Friday, September 3, 2021

Does Qualitative Measurement Uncertainty Exist?

I have heard it said that forensic-science standards for interpreting the results of chemical or other tests need not discuss uncertainty in measurements of qualitative properties. For instance, ASTM International appropriately requires standards for test methods to include a section reporting on precision and bias as manifested in interlaboratory tests. Yet, it applies this requirement exclusively to quantitative measurements. Its 2021 style manual is unequivocal:

When a test method specifies that a test result is a nonnumerical report of success or failure or other categorization or classification based on criteria specified in the procedure, use a statement on precision and bias such as the following: “Precision and Bias—No information is presented about either the precision or bias of Test Method X0000 for measuring (insert here the name of the property) since the test result is nonquantitative" (ASTM 2020, § A21.5.4, pp. A3-A14).

Qualitative measurements are observation-statements such as the ink is blue, the friction ridge skin pattern includes loops, the bloodstain displays a cessation pattern, the blood group is type A, the glass fragments fit together perfectly, or the material contains cocaine. Likewise, the statements could be comparative: the recording of an unknown bell ringing sounds like it has a higher pitch than the ringing of a known bell; the hairs are microscopically indistinguishable; or the striations on the recovered bullet and the test bullet line up when viewed in the comparison microscope.

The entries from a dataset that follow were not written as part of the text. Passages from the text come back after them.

import Literature.NumberTheory.Rogawski1990.ExplicitFactorProductFormula
import Literature.NumberTheory.Rogawski1990.KottwitzSignTwistedFrameArch
import HarnessLib

/-!
# The archimedean signs `κ‴_w` of Rogawski's canonical factor `Δ‴_∞` at an ADELIC matching pair `(γ_H ⊗ 1, p_∞)` ARE the real-place norm-residue
# symbols `(W_{w|L⁺}, θ)_{w|L⁺}` of the `H′`-value `W` of the transported eigenvector (Rogawski 1990, §14.6 p. 242, §4.3 (4.3.3) p. 44, §3.5 Prop. 3.5.2 (c))

Topic `NumberTheory/Rogawski1990`; namespace `Literature.NumberTheory.Rogawski1990`; **THEOREMS ONLY** (no definition, no named fact, no instance, no
notation, no `sorry`).  Cell `pub/hodgecm-mathlib`, ENGINE T1 (crux H413 = `stmt-HodgeConjecture-24833`), T6 #72-side node **N5** (the (4.3.3) clause
`GlobalKappaFormula` of ★ `GlobalTransferWithCartanKappaFormula` at `Δ‴ := finExplicitCollection`, `Δ‴_∞ := archCanonicalDelta`; desk TABLE #4,
F0P3a-p04 (g8)), part **(A2)** = the ARCHIMEDEAN places: ★ `archKappaSignAt` (the `η`-free sign `sgn Re tr(P_wᴴ · w(H′) · P_w)` of ★ `archCanonicalDelta`)
at `(γ_H ⊗ 1, p_∞)` for a rational `G`-regular `γ_H ∈ H(L⁺)` and a matching ADÈLE `p` equals the Hilbert symbol `(W_{w₀}, θ)_{w₀}` at the real place
`w₀ = w|_{L⁺}` under the complex place `w`, `L = L⁺(√θ)` (`θ` = ★ `cmQuadraticGenerator`, totally negative), of the idèle `W ∈ 𝕀_{L⁺}` below the `H′`-value
`⟨g(v₀⊗1), g(v₀⊗1)⟩_{H′⊗1}` of the transported eigenvector (★ `MatchingAdeleG₂.exists_ideleBaseChange_eq_hermForm`).  Twin of part (A1)
(`FinExplicitKappaObstruction`, F0P3a-p04: the finite places).  HC_CM is proved only modulo the printed citations until rung 0 closes.

THE MATHEMATICS.  `p = g(γ₀ ⊗ 1)g⁻¹` adelically and `γ₀ v₀ = u v₀` (`u = (γ_H.2)₀₀`) give `p · g(v₀⊗1) = (u⊗1) · g(v₀⊗1)`; at the complex place `w`
(`φ_w = ev_w ∘ π_∞ : (AdeleRing (𝓞 L) L)_L → ℂ`, ★ `toMixed_eq_map`) the vector `p′ = φ_w(g(v₀⊗1)) ≠ 0` is a `σ_w(u)`-eigenvector of `p_w`, hence
`P_w p′ = χ_g(u)_w · p′` for the projector `P_w = p_w² − tr(g_w) p_w + det(g_w)` (Mathlib `charpoly_fin_two`, ★ `archGammaTwo_rationalArch`,
★ `archCharpolyTwo_rationalArch`) with `χ_g(u) ≠ 0` (★ `eval_charpoly_gammaTwo_ne_zero_of_isGRegular`).  Since `P_w = v qᵀ` has rank one (★
`archEigenlineProjector_eq_vecMulVec_of_conj_eq`), `p′ = λ v` with `λ ≠ 0`, so `sgn Re tr(P_wᴴ H P_w) = sgn Re(‖q‖² vᴴHv) = sgn Re(p′ᴴ H p′)` (`vᴴHv ∈ ℝˣ`,
★ `star_dotProduct_form_mulVec_ne_zero_of_conj_eq`) — no uniqueness of the eigenline is needed.  Finally `p′ᴴ σ_w(H′) p′ = φ_w(⟨g(v₀⊗1), g(v₀⊗1)⟩_{H′⊗1})
= φ_w(W ⊗ 1) = ι(W_{w₀}) ∈ ℝ` (★ `evalC_ringEquiv_mixedSpace_ideleBaseChange`) and, `θ` being negative at `w₀`, `sgn ι(W_{w₀}) = (W_{w₀}, θ)_{w₀}` (★
`hilbertSymbol_map_ringEquiv`, ★ `Real.hilbertSymbol_eq_one_iff`).  Print [§14.6 p. 242]: «`κ(γ, ψ_v(i(γ)))` is equal to `±1`» — here at `v ∣ ∞`.

* §1 `hilbertSymbol_completion_eq_sign_ringEquivRealOfIsReal` (real place, LOCAL element: `(t, d)_{w₀} = sgn t` for `σ_{w₀}(d) < 0`).
* §2 **`MatchingAdele.archKappaSignAt_arch_eq_hilbertSymbol`** (`κ‴_w(γ_H ⊗ 1, p_∞) = (W_{w₀}, θ)_{w₀}`, every complex `w`; `w₀` spelled
  `IsCMField.equivInfinitePlace L w`) and **`…_comap`** (the `w.1.comap`∕`ideleInfiniteComponent` spelling).
Sequel (B) (F0P3a-p04): `∏_v κ_v · ∏_w κ‴_w = (−1)^{[W]} = (e 𝒪H)(obs p)` and the (4.3.3) clause.

## References
* [Rogawski1990] J. D. Rogawski, *Automorphic Representations of Unitary Groups in Three Variables*, Ann. of Math. Stud. 123 (1990), §3.3 (3.3.1) p. 22; §3.5
  Prop. 3.5.2 (c) p. 29; §4.3 (4.3.3) p. 44; §4.9 p. 55; §14.6 p. 242.
* [LanglandsShelstad1987] R. P. Langlands, D. Shelstad, *On the definition of transfer factors*, Math. Ann. 278 (1987), §2, §6.3–6.4.
* [Omeara1963] O. T. O'Meara, *Introduction to Quadratic Forms* (1963), §63B (the Hilbert symbol over `ℝ`).
* [CasselsFrohlichANT1967] Cassels–Fröhlich (eds.), *Algebraic Number Theory* (1967), Ch. II §10–§11.
-/

set_option autoImplicit false

noncomputable section

open NumberField NumberField.InfinitePlace IsDedekindDomain Matrix Polynomial
open Literature.NumberTheory.GaloisRepresentations Literature.NumberTheory.QuadraticForms
open scoped MatrixGroups ComplexOrder

namespace Literature.NumberTheory.Rogawski1990

open Literature.NumberTheory.Automorphic Literature.LinearAlgebra.Matrix
open Literature.AlgebraicGeometry.ShimuraVarieties (unitaryGroup hermForm)

/-! ## §1 Two small letters: the Hilbert symbol of a LOCAL element at a real place, and `(v qᵀ) x = (q·x) v` -/

section Letters

/-- **At a real place `w₀` with `σ_{w₀}(d) < 0`, `(t, d)_{w₀} = sgn t` for EVERY non-zero `t ∈ K_{w₀}`** (not only global ones: transport along
`K_{w₀} ≃+* ℝ`, Mathlib `ringEquivRealOfIsReal`, and `(a, b)_ℝ = 1 ↔ a > 0 ∨ b > 0`, ★ `Real.hilbertSymbol_eq_one_iff`). [cite: Omeara1963, §63B] -/
theorem hilbertSymbol_completion_eq_sign_ringEquivRealOfIsReal {K : Type*} [Field K] [NumberField K] {w₀ : InfinitePlace K} (hw : w₀.IsReal)
    {t : w₀.Completion} (ht : t ≠ 0) {d : K} (hd : InfinitePlace.embedding_of_isReal hw d < 0) :
    hilbertSymbol w₀.Completion t (algebraMap K w₀.Completion d) =
      ((SignType.sign (InfinitePlace.Completion.ringEquivRealOfIsReal hw t) : SignType) : ℤ) := by
  set E := InfinitePlace.Completion.ringEquivRealOfIsReal hw with hE
  have ht0 : E t ≠ 0 := (map_ne_zero_iff _ E.injective).2 ht
  have key : hilbertSymbol w₀.Completion t (algebraMap K w₀.Completion d) = hilbertSymbol ℝ (E t) (InfinitePlace.embedding_of_isReal hw d) := by
    rw [← hilbertSymbol_map_ringEquiv E, hE, ringEquivRealOfIsReal_algebraMap]
  rw [key]
  rcases lt_or_gt_of_ne ht0 with hlt | hgt
  · rw [sign_neg hlt, SignType.coe_neg_one]
    rcases hilbertSymbol_eq_one_or_eq_neg_one (E t) (InfinitePlace.embedding_of_isReal hw d) with h1 | h1
    · exact absurd ((Real.hilbertSymbol_eq_one_iff _ _).1 h1) (not_or.2 ⟨not_lt.2 hlt.le, not_lt.2 hd.le⟩)
    · exact h1
  · rw [sign_pos hgt, SignType.coe_one]
    exact (Real.hilbertSymbol_eq_one_iff _ _).2 (Or.inl hgt)

/-- The determinant of a pushed-forward matrix (bookkeeping). [folklore] -/
private theorem det_map_ringHom' {R S : Type*} [CommRing R] [CommRing S] (f : R →+* S) {n : ℕ} (M : Matrix (Fin n) (Fin n) R) :
    (M.map f).det = f M.det := by
  rw [RingHom.map_det, RingHom.mapMatrix_apply]

/-- The trace of a pushed-forward matrix (bookkeeping). [folklore] -/
private theorem trace_map_ringHom' {R S : Type*} [CommRing R] [CommRing S] (f : R →+* S) {n : ℕ} (M : Matrix (Fin n) (Fin n) R) :
    (M.map f).trace = f M.trace := by
  simp only [Matrix.trace, Matrix.diag_apply, Matrix.map_apply, map_sum]

/-- `(v qᵀ) x = (q · x) v`. [folklore] -/
private theorem vecMulVec_mulVec_eq_smul {n : Type*} [Fintype n] {R : Type*} [CommSemiring R] (v q x : n → R) :
    vecMulVec v q *ᵥ x = (q ⬝ᵥ x) • v := by
  funext i
  simp only [Matrix.mulVec, vecMulVec_apply, dotProduct, Pi.smul_apply, smul_eq_mul, Finset.sum_mul]
  exact Finset.sum_congr rfl fun j _ => by ring

end Letters

/-! ## §2 `κ‴_w(γ_H ⊗ 1, p_∞) = (W_{w|L⁺}, θ)_{w|L⁺}` -/

section Arch

variable {L : Type} [Field L] [NumberField L] [IsCMField L] {H' : Matrix (Fin 3) (Fin 3) L}
  {γH : (UnitaryGroup.cmDatum L 2 (Matrix.of fun i j : Fin 2 => if i.val + j.val + 1 = 2 then (1 : L) else 0)).Rational ×
    (UnitaryGroup.cmDatum L 1 (Matrix.of fun i j : Fin 1 => if i.val + j.val + 1 = 1 then (1 : L) else 0)).Rational}
  {γ₀ : (UnitaryGroup.cmDatum L 3 H').Rational}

“Precision” is defined as “the closeness of agreement between test results obtained under prescribed conditions” (ibid. § A21.2.1, at A12). “A statement on precision allows potential users of the test method to assess in general terms its usefulness in proposed applications” and is mandatory (ibid. § A21.2, at A12). So how can it be that statements of precision and bias are not allowed for qualitative as opposed to quantitative findings? In both situations, the system that generates the findings could be noisy or skewed in its outcomes.

The only answer I have heard is that measurements cannot be qualitative because the word "measurement" is reserved for determining the magnitude of quantities such as length or mass. The values of these quantitative variables are basically isomorphic to the nonnegative real numbers. Counts, such as the number of alpha particles emitted in a given interval of time by radium atoms, also qualify as measurements because there is a quantitative, additive structure to them. The values of the variable are basically isomorphic to the natural numbers. Properties that only have names are described by nominal variables. Although numbers can assigned (1 for a match and 0 for a nonmatch, for example) these numbers are no more a measurement than a social security number is. In short, the argument is that because “measurements” do no not include qualitative judgments, classifications, decisions, identifications, or whatever one might call them, no statement of measurement uncertainty or error is possible, let alone required.

This argument is incredibly weak. To begin with, the definition of “measurement” is a highly contested concept. As one guide from NIST explains, a “much wider” conception of measurement than the one “contemplated in the current version of the International vocabulary of metrology (VIM)” has been developed in the metrology literature, and the measurand “may be ... qualitative (for example, the provenance of a glass fragment determined in a forensic investigation" (Possolo 2015). Broader conceptions of measurement have been the subject of many decades of writing in psychology and psychometrics (see, e.g., Humphry 2017; Mitchell 1990). Philosophers have been struggling to describe the scope and meaning of "measurement" at least since Aristotle (see, e.g., Tal 2015).

Second, even if one agrees with the definition in one NIST publication that “[m]easurement is [confined to] an experimental process that produces a value that can reasonably be attributed to a quantitative property of a phenomenon, body, or substance” (NIST 2019), some qualitative observations fit this definition. The color of a strip of litmus paper, for instance, can be understood as a value “that can reasonably be attributed to a quantitative property,” It is simply a crude measurement of pH.

Finally, the argument that there can be no measurement error for qualitative properties because those properties are not really “measured” is a semantic ploy that misses the point. The observations or estimates of nonquantitative properties as well as the individual measurements of quantitative properties are all subject to possible random and systematic error, and statements expressing the range of probable error for all measurements, observations, estimates, and classifications are essential. The need for these statements cannot be avoided for qualitative properties or judgments by the fiat of the VIM or some other dictionary. Even if “measurement” must be read in one particular, narrow, technical sense, “evaluation uncertainty” or “examination uncertainty” still must be reckoned with (Mari et al. 2020).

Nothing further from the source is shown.